Exercise prompt
In the records that follow, find the line with "intro K _ _ hPID k α β hk hprop ε hε"; from there, retype every line exactly through the line with "obtain ⟨σ, hσ⟩ := exists_three_smallest n g", which also belongs to the answer.

Top of Materials provided

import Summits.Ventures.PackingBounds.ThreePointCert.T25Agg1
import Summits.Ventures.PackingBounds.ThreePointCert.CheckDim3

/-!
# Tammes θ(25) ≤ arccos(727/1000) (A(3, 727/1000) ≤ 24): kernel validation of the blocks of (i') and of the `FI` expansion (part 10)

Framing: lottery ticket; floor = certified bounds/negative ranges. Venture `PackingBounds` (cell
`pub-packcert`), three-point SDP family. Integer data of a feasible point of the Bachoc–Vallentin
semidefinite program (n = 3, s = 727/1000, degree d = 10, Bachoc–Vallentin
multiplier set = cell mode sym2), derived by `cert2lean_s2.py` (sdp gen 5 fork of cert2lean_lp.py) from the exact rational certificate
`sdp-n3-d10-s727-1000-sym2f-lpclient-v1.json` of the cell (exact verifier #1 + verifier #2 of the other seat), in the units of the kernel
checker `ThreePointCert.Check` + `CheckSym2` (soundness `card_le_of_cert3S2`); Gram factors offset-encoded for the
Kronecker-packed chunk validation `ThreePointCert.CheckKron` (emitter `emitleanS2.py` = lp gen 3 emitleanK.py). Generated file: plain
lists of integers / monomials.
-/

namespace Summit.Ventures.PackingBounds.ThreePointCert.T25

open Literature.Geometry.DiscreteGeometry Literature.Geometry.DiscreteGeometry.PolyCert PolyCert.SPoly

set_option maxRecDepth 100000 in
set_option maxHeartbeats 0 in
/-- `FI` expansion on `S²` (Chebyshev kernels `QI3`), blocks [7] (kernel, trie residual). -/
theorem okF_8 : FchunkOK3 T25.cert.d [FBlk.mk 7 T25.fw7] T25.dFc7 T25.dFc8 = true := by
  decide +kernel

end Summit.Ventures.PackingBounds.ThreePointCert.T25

Bottom of Materials provided
Top of Materials provided

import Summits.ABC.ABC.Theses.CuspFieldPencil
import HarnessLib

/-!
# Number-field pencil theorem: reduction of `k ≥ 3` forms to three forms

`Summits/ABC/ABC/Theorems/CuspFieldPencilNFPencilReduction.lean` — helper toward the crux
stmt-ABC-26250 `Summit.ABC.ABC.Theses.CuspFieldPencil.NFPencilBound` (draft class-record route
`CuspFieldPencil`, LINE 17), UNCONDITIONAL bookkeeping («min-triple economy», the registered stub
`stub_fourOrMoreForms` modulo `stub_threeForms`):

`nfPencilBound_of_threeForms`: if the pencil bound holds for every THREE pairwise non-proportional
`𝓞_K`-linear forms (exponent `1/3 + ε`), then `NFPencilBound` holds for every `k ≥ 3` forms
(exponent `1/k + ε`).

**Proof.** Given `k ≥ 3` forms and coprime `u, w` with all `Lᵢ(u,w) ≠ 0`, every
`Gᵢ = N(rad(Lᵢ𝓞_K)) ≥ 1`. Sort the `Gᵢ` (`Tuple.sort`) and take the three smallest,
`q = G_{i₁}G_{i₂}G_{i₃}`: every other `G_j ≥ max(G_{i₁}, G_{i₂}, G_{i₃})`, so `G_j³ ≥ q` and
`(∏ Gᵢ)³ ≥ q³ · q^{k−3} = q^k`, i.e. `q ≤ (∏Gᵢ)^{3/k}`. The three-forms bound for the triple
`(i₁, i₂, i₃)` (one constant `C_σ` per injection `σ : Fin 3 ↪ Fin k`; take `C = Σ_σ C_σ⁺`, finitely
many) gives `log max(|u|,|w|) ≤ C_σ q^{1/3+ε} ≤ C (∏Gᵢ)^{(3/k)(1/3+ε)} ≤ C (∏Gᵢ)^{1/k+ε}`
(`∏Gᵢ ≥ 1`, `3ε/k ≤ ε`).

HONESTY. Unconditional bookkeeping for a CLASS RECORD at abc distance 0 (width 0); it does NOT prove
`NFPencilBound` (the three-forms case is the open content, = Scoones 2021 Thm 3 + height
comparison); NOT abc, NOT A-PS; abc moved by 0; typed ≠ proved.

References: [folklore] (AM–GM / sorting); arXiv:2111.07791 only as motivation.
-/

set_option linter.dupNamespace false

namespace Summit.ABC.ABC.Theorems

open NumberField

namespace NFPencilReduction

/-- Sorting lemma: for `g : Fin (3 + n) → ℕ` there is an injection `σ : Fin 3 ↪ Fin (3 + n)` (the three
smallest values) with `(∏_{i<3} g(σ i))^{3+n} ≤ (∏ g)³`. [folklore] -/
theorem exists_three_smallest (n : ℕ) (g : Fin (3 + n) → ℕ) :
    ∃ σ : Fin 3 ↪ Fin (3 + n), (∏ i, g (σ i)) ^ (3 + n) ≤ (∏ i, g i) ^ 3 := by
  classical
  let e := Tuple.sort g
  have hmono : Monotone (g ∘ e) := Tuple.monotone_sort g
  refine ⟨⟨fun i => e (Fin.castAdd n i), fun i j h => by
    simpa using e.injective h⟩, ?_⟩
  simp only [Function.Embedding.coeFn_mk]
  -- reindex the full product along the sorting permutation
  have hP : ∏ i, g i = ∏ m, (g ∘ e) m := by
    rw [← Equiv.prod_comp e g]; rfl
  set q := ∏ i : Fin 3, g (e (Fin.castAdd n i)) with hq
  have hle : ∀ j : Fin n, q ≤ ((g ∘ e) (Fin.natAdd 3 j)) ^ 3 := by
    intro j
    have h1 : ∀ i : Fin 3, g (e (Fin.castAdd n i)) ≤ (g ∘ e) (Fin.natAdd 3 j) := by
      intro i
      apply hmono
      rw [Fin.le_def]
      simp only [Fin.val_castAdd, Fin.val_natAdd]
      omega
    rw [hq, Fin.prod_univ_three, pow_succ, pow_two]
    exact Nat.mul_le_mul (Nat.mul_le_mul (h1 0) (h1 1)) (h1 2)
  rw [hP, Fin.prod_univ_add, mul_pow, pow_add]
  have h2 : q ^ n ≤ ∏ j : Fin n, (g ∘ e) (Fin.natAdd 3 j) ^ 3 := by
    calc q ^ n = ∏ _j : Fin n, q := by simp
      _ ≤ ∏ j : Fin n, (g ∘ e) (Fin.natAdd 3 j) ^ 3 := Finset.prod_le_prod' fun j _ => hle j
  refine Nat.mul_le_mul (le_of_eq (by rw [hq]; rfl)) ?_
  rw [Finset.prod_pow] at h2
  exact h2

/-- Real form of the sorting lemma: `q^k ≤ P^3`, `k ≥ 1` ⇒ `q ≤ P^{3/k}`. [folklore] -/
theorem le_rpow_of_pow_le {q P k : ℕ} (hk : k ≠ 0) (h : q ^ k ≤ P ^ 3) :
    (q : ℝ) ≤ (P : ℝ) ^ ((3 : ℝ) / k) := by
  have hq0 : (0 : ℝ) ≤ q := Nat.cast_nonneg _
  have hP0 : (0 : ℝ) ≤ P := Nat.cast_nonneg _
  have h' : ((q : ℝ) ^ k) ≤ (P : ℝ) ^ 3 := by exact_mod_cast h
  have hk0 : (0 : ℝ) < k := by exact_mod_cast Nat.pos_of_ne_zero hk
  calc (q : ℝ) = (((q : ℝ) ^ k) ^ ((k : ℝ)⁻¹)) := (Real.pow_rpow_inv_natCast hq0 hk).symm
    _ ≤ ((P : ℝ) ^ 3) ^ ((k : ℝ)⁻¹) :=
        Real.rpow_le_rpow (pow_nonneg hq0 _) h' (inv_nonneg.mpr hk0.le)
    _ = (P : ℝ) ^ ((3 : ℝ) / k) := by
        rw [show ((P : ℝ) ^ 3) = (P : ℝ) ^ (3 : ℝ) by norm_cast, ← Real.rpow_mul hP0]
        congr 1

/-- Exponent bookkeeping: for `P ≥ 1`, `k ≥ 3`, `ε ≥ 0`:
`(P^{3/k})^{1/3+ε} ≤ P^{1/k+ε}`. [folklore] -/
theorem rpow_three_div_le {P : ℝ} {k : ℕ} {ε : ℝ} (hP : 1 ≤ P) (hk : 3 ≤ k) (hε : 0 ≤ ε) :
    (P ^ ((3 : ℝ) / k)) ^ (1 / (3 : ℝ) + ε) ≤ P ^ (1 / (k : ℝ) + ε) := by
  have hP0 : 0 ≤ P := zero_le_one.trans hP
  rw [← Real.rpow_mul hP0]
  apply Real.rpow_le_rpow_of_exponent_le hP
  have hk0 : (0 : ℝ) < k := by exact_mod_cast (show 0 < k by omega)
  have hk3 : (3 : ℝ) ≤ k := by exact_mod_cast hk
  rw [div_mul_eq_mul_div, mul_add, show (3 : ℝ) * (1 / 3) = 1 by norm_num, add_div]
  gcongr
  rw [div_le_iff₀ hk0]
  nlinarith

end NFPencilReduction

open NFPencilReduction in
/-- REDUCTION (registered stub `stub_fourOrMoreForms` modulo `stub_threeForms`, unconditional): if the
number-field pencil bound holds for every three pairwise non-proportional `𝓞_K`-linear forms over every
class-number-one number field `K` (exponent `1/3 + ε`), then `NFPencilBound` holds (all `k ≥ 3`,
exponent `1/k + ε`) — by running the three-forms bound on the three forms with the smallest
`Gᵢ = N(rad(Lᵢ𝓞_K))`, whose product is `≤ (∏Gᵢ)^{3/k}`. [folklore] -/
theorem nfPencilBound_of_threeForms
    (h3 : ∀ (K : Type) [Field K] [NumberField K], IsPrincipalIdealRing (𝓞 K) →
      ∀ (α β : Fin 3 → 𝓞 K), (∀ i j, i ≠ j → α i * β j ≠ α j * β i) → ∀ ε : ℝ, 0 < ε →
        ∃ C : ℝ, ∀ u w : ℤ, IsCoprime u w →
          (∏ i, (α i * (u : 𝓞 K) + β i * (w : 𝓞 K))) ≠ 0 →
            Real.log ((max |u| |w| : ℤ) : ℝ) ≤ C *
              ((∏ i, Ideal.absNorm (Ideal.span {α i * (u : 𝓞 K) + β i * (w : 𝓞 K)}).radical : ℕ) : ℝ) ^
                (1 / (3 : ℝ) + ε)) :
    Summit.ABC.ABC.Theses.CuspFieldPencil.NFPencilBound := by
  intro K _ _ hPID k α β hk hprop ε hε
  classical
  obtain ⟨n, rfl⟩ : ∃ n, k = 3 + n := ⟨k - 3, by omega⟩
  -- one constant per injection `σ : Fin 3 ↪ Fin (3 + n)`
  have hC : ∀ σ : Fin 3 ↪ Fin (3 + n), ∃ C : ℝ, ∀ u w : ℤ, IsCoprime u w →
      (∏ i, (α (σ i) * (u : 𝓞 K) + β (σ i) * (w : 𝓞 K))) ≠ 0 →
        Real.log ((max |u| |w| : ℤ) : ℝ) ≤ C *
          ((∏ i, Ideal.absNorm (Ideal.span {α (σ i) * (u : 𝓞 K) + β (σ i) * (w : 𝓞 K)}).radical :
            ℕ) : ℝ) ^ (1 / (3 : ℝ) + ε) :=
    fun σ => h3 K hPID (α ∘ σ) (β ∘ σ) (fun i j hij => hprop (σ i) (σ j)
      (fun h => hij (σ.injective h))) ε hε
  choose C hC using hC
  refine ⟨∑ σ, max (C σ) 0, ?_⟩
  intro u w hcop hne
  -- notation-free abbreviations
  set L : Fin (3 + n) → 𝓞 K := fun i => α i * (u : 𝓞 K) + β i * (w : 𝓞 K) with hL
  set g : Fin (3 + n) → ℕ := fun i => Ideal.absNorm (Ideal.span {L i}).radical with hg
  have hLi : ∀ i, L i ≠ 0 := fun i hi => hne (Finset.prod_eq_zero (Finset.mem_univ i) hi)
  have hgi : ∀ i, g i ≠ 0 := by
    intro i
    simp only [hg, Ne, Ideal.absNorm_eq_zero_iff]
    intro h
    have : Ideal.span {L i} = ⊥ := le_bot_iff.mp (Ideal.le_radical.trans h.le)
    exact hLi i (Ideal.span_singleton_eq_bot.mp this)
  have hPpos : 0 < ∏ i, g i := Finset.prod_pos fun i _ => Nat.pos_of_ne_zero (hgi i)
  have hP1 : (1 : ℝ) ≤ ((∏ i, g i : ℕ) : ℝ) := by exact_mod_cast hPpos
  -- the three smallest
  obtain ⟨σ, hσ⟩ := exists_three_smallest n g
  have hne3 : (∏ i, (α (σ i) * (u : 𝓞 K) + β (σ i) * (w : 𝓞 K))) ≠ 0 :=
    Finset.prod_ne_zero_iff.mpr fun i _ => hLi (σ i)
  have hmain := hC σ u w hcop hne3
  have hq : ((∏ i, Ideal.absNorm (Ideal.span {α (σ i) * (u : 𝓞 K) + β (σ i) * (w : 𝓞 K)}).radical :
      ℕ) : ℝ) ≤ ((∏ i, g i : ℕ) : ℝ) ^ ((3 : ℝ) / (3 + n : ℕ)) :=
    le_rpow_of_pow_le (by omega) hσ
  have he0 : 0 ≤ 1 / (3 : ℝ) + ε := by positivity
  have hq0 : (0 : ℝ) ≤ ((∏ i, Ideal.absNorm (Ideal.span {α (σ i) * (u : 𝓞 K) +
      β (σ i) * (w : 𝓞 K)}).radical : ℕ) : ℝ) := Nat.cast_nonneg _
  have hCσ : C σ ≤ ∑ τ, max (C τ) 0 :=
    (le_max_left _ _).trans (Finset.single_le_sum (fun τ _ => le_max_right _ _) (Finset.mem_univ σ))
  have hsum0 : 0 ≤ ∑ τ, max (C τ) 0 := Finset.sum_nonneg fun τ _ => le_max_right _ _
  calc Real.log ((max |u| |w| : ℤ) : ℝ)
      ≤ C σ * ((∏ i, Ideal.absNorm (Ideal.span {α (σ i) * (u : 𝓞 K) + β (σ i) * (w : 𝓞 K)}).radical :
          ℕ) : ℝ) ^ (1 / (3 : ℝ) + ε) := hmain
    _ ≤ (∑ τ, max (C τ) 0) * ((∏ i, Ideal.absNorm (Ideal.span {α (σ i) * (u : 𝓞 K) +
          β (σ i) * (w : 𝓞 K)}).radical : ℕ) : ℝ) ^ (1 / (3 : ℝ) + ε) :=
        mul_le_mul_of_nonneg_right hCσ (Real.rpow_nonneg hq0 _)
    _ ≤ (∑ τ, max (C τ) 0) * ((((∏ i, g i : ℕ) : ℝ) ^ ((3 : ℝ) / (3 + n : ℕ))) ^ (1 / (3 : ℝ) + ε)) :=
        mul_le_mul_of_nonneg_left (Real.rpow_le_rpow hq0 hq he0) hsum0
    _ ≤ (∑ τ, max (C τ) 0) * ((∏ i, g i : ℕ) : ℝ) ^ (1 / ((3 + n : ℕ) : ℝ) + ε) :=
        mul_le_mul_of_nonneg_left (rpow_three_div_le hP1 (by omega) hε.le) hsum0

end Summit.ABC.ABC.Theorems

Bottom of Materials provided

Expected answer
  intro K _ _ hPID k α β hk hprop ε hε
  classical
  obtain ⟨n, rfl⟩ : ∃ n, k = 3 + n := ⟨k - 3, by omega⟩
  -- one constant per injection `σ : Fin 3 ↪ Fin (3 + n)`
  have hC : ∀ σ : Fin 3 ↪ Fin (3 + n), ∃ C : ℝ, ∀ u w : ℤ, IsCoprime u w →
      (∏ i, (α (σ i) * (u : 𝓞 K) + β (σ i) * (w : 𝓞 K))) ≠ 0 →
        Real.log ((max |u| |w| : ℤ) : ℝ) ≤ C *
          ((∏ i, Ideal.absNorm (Ideal.span {α (σ i) * (u : 𝓞 K) + β (σ i) * (w : 𝓞 K)}).radical :
            ℕ) : ℝ) ^ (1 / (3 : ℝ) + ε) :=
    fun σ => h3 K hPID (α ∘ σ) (β ∘ σ) (fun i j hij => hprop (σ i) (σ j)
      (fun h => hij (σ.injective h))) ε hε
  choose C hC using hC
  refine ⟨∑ σ, max (C σ) 0, ?_⟩
  intro u w hcop hne
  -- notation-free abbreviations
  set L : Fin (3 + n) → 𝓞 K := fun i => α i * (u : 𝓞 K) + β i * (w : 𝓞 K) with hL
  set g : Fin (3 + n) → ℕ := fun i => Ideal.absNorm (Ideal.span {L i}).radical with hg
  have hLi : ∀ i, L i ≠ 0 := fun i hi => hne (Finset.prod_eq_zero (Finset.mem_univ i) hi)
  have hgi : ∀ i, g i ≠ 0 := by
    intro i
    simp only [hg, Ne, Ideal.absNorm_eq_zero_iff]
    intro h
    have : Ideal.span {L i} = ⊥ := le_bot_iff.mp (Ideal.le_radical.trans h.le)
    exact hLi i (Ideal.span_singleton_eq_bot.mp this)
  have hPpos : 0 < ∏ i, g i := Finset.prod_pos fun i _ => Nat.pos_of_ne_zero (hgi i)
  have hP1 : (1 : ℝ) ≤ ((∏ i, g i : ℕ) : ℝ) := by exact_mod_cast hPpos
  -- the three smallest
  obtain ⟨σ, hσ⟩ := exists_three_smallest n g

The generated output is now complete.